小説家なら知っておきたい知識『レーザー盗聴器と電球盗聴器』
さて皆さんは『盗聴器』と聞くとどんなモノを想像するだろうか。
たまに見るテレビの企画で、盗聴のプロがアンテナを持って住宅街を歩き、盗聴器が仕掛けられている民家から盗聴器を外してあげる的な企画があるけど、そういった番組で出てくる、コンセントの中とか時計やぬいぐるみの中に仕掛けるタイプ盗聴器。
パッと思いつくのはそれだろうけど、実際のところ現代の盗聴技術はもっと進歩しているらしいのだ。
その1つが『レーザー盗聴器』
これは特殊な機械でレーザーを窓ガラスから部屋内に照射し、その反射光を観測して振動を観測。その振動から部屋の中の音を再現するという仕組みだとか。

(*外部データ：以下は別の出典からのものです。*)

import Literature.NumberTheory.LFunctions.LargeValuesS2AFE
import Literature.NumberTheory.LFunctions.LargeValuesRFunction
import Mathlib.MeasureTheory.Integral.Prod
import Mathlib.MeasureTheory.Measure.Haar.NormedSpace
import HarnessLib

/-!
# `S₃` as a sum of oscillatory integrals: Guth–Maynard §7 (Proposition 7.1, the key cancellation)

Topic `NumberTheory/LFunctions`, family RH. Part of the programme around the tree's named fact
`Literature.NumberTheory.LFunctions.zeroDensity_guth_maynard` (L. Guth, J. Maynard, *New large value
estimates for Dirichlet polynomials*, Ann. of Math. 203 (2026), Theorem 1.2), which
`LargeValuesEnergyBound.lean` reduces to Proposition 10.1 of the paper (the refined `S₃` bound,
§§7–10). This file PROVES the content of §7 up to and including Proposition 7.1 ("Cancellation
within the `I_m` integrals"), in an exact quantitative form, for the objects `S3`, `coefB` of
`LargeValuesTraceExpansion.lean`:

* §1 `Mset M = {m ∈ ℤ : 0 < |m| ≤ M}`, the truncated coefficient `coefBflat` (`B♭(τ) = ∑_{m∈𝓜} ĥ_τ(Nm)`),
  the terms `Im` (`I_m = N³∑_{t₁,t₂,t₃} ĥ_{t₁−t₂}(m₁N)ĥ_{t₂−t₃}(m₂N)ĥ_{t₃−t₁}(m₃N)`, eq. (7.1)), the expansion
  `N³∑ B♭B♭B♭ = ∑_{m∈𝓜³} I_m` (`S3flat_eq_sum_Im`) and the truncation error
  `|S₃ − ∑_{m∈𝓜³} I_m| ≤ 3|W|³N³γ(β+γ)²` from `|B| ≤ β`, `|B − B♭| ≤ γ` (`norm_S3_sub_sum_Im_le`; `β`, `γ` are
  supplied by `GuthMaynardFourier.norm_coefB_le` and `norm_coefB_sub_coefBflat_le`, i.e.
  `GuthMaynardS2.norm_coefB_sub_sum_le`: "`I_m` is negligible unless `|m| ⪅ T/N`", eq. (7.2));
* §2 the pointwise identity `∑_{t₁,t₂,t₃} h_{t₁−t₂}(u₁)h_{t₂−t₃}(u₂)h_{t₃−t₁}(u₃) = w²w²w² R(u₁/u₃)R(u₂/u₁)R(u₃/u₂)`
  (`sum_hFun_mul_eq`, the step (7.3));
* §3 the amplitude `Φ_{v₁,v₂}(u) = u²w(uv₁)²w(uv₂)²w(u)²` of the `u₃`-integral after the change of variables
  `u₁ = v₁u₃`, `u₂ = v₂u₃` (eq. (7.4)): smooth, supported in `[1,2]`, vanishing unless `v₁,v₂ ∈ [1/2,2]`,
  with `|Φ̂_{v₁,v₂}(ξ)| ≤ D(1+|ξ|)^{-j}` uniformly (`norm_fourier_Phi_le`: non-stationary phase, the tree's
  `GuthMaynardFourier.norm_fourier_le_of_iteratedDeriv`);
* §4 **Proposition 7.1**: `I_m = N³∫∫ R(v₁)R(v₂/v₁)R(1/v₂) Φ̂_{v₁,v₂}(N(m₁v₁+m₂v₂+m₃)) dv₁dv₂`
  (`Im_eq_integral`: Fubini on `ℝ³`, the two substitutions, Fubini again) and the bound
  `|I_m| ≤ N³ ∫_{[1/2,2]}∫_{[1/2,2]} |R(v₁)||R(v₂/v₁)||R(v₂)| D(1+|N(m₁v₁+m₂v₂+m₃)|)^{-j} dv₂dv₁`
  (`norm_Im_le`), i.e. "`|I_m| ≪ N³∫_{|m₁v₁+m₂v₂+m₃| ⪅ 1/N} |R(v₁)R(v₂/v₁)R(v₂)| + O(T^{-200})`".

Definitions (with bodies): `Mset`, `coefBflat`, `Im`, `ech`, `wSq2`, `Phi`. No named fact is introduced;
everything in this file is proved.

## References

* L. Guth, J. Maynard, *New large value estimates for Dirichlet polynomials*, Ann. of Math. (2)
  203 (2026), no. 2; arXiv:2405.20552 (2024): §7, eqs. (7.1)–(7.5), Proposition 7.1 and its proof.
-/

noncomputable section
import Summits.BirchSwinnertonDyer.BirchSwinnertonDyer.Theorems.EisensteinPrimesGoodLatticeBDPValuePublishedFactsOfTextbookTC
import Summits.BirchSwinnertonDyer.BirchSwinnertonDyer.Theorems.EisensteinPrimesIndexInputsShellOfSurC
import HarnessLib

/-!
# v30 «SurC» re-typing of `EisensteinPrimesGoodLatticeBDPValuePublishedFactsOfTextbookTC`: Greenberg 2016 Prop. 2.6.3 by name ↦ its case (c) at totally complex `K` by name

Route `EisensteinPrimes` (rung K5), crux 2 `GoodLatticeBDPValue` (stmt-BirchSwinnertonDyer-19032), line `halves`;
cell `bsd-eis`, width seat `bsd-line-x1-p1-w5` gen 9 for LEAD g9 (LEAD ROUTING #3, 2026-08-29), helper (`--supports`).

This file re-types, token for token, the theorems of `EisensteinPrimesGoodLatticeBDPValuePublishedFactsOfTextbookTC` that carry Greenberg 2016
Prop. 2.6.3 = Greenberg 2010 Prop. 3.2.1 BY NAME (`h263 : Greenberg2016.prop263_sur_of_crk`: SUR(𝐃, 𝓛) from
LEO + CRK + (a) ∨ (b) ∨ (c), every number field) with that hypothesis replaced by its CASE (c) AT TOTALLY
COMPLEX FIELDS (`h263 : Greenberg2016.prop263_sur_of_crk_caseC_tc`, the special case p696608 appended to
`Literature/…/Greenberg2016/GlobalToLocalSurjectivity.lean`): every leaf of the line applies Prop. 2.6.3 in case (c)
(`η = 𝔭`, `Q_𝓛(K_𝔭, 𝐃) = 0` divisible) at an imaginary quadratic — hence totally complex — `K`, so the weaker
hypothesis suffices; the special case is the END STATEMENT of the cell's kernel road «SUR-Λ»
(`prop263_sur_of_crk_caseC_tc_holds`, from the tree's Poitou–Tate at totally complex fields), after which the
LEAD drops the name from the line (v30).  Statements are otherwise VERBATIM (same binder order, new names
`<name>_ofSurC`); proofs are the tree proofs with the last argument of the leaf call, the third-disjunct
injection of the case-(c) witness, replaced by the witness itself (the `IsTotallyComplex K` instance being
supplied from `IsImaginaryQuadratic K`) and the re-typed
callees called; helpers without `h263` are used from the imported `…OfTateTC` file unchanged.

Theorems only; no definition, no named fact, no `sorry`, no instance. HONEST FRAMING: conditional on the PUBLISHED
named facts carried as hypotheses; closes nothing by itself; no summit statement / BSD / the crux is proved here.

## References
* R. Greenberg, *On the structure of Selmer groups*, Springer PROMS 188 (2016), Prop. 2.6.3 (§2.6 p. 10). [Greenberg2016Selmer]
* R. Greenberg, *Surjectivity of the global-to-local map defining a Selmer group*, Kyoto J. Math. 50 (2010), Prop. 3.2.1 (c) (p. 15). [Greenberg2010]
* (the references of the re-typed file apply verbatim)
-/

-- `Summit.<P>.<Sub>` repeats `BirchSwinnertonDyer` by the tree's layout convention (D-0017)
set_option linter.dupNamespace false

窓さえあれば数百メートル先からでも盗聴が可能らしい。
そしてもう1つが『電球盗聴器』
こちらは去年、そういう研究結果が発表されたみたいだけど。
部屋の中にある電球が音の振動によって微妙に出力が変わるらしく、それを観測する事で内部の音を再現出来る、という盗聴方法になる。
こちらは内部の電球が観察出来れば盗聴可能らしい。
で、これを知っておけばどう小説に有効なのか、というと。
例えば現代を舞台にした小説で、主人公が国家権力とか巨大な組織を正面切って相手にするような内容だったとする。
諜報機関とか悪の組織とかね。もしくは警察とか軍隊とかでも。
ここからは想像だけど、恐らく現代のそういう組織のいくつかは、こういった盗聴手段を現実に使用していると考えられるわけです。むしろ紹介したような盗聴器よりもっと進んだモノもあるでしょう。
日本はともかく大国の軍や諜報機関ならほぼ確実にこういったアイテムを使っているはず。
と考えると、色々とストーリー的に制約が増えてきませんか?
という話です。
例えばですけど、最近読んだ、とある漫画。主人公が特別な存在で各国から監視対象になる、というストーリーなんです。
各国の諜報機関が主人公をマークして主人公の情報を得ようとするし、主人公はそれを警戒して情報を与えないように上手く立ち回る。
でも、その主人公は窓のある部屋で知られてはマズい話をしているし、それでも諜報機関には察知されていませんでした。
恐らくですけど、この漫画の作者の方はこういった盗聴器の存在を知らないのだと思います。
そういう事を分かって読んでいると、そこが違和感になるんです。
僕が現代の推理モノとかアクションモノを書くのが難しいなと感じるのはこういう部分。
警察やら軍隊などが実際にどういった能力を有しているのか完全には把握しきれないんですよね。
名探偵コナンが事件後すぐに解決する理由とか、金田一少年が陸の孤島に閉じ込められる理由もそのあたりに秘密があるのではないかと思うんですよ。
つまり、警察の捜査能力がどの程度なのか、一般人である作者には把握出来ないので、金田一のように警察をストーリーから排除するか、名探偵コナンのように事件後すぐに解決する事で警察が本格的に捜査をする前に終わらせるしかないのだと思います。
主人公を一般人にするならそんな感じでも別にいいんですけど、主人公を現代の警察官とか軍人、もしくは諜報機関エージェント等にした場合、何が出来て何が出来ないのかが分からないと結構難しい感じがするんですよね。
といったところで、今回はおしまい。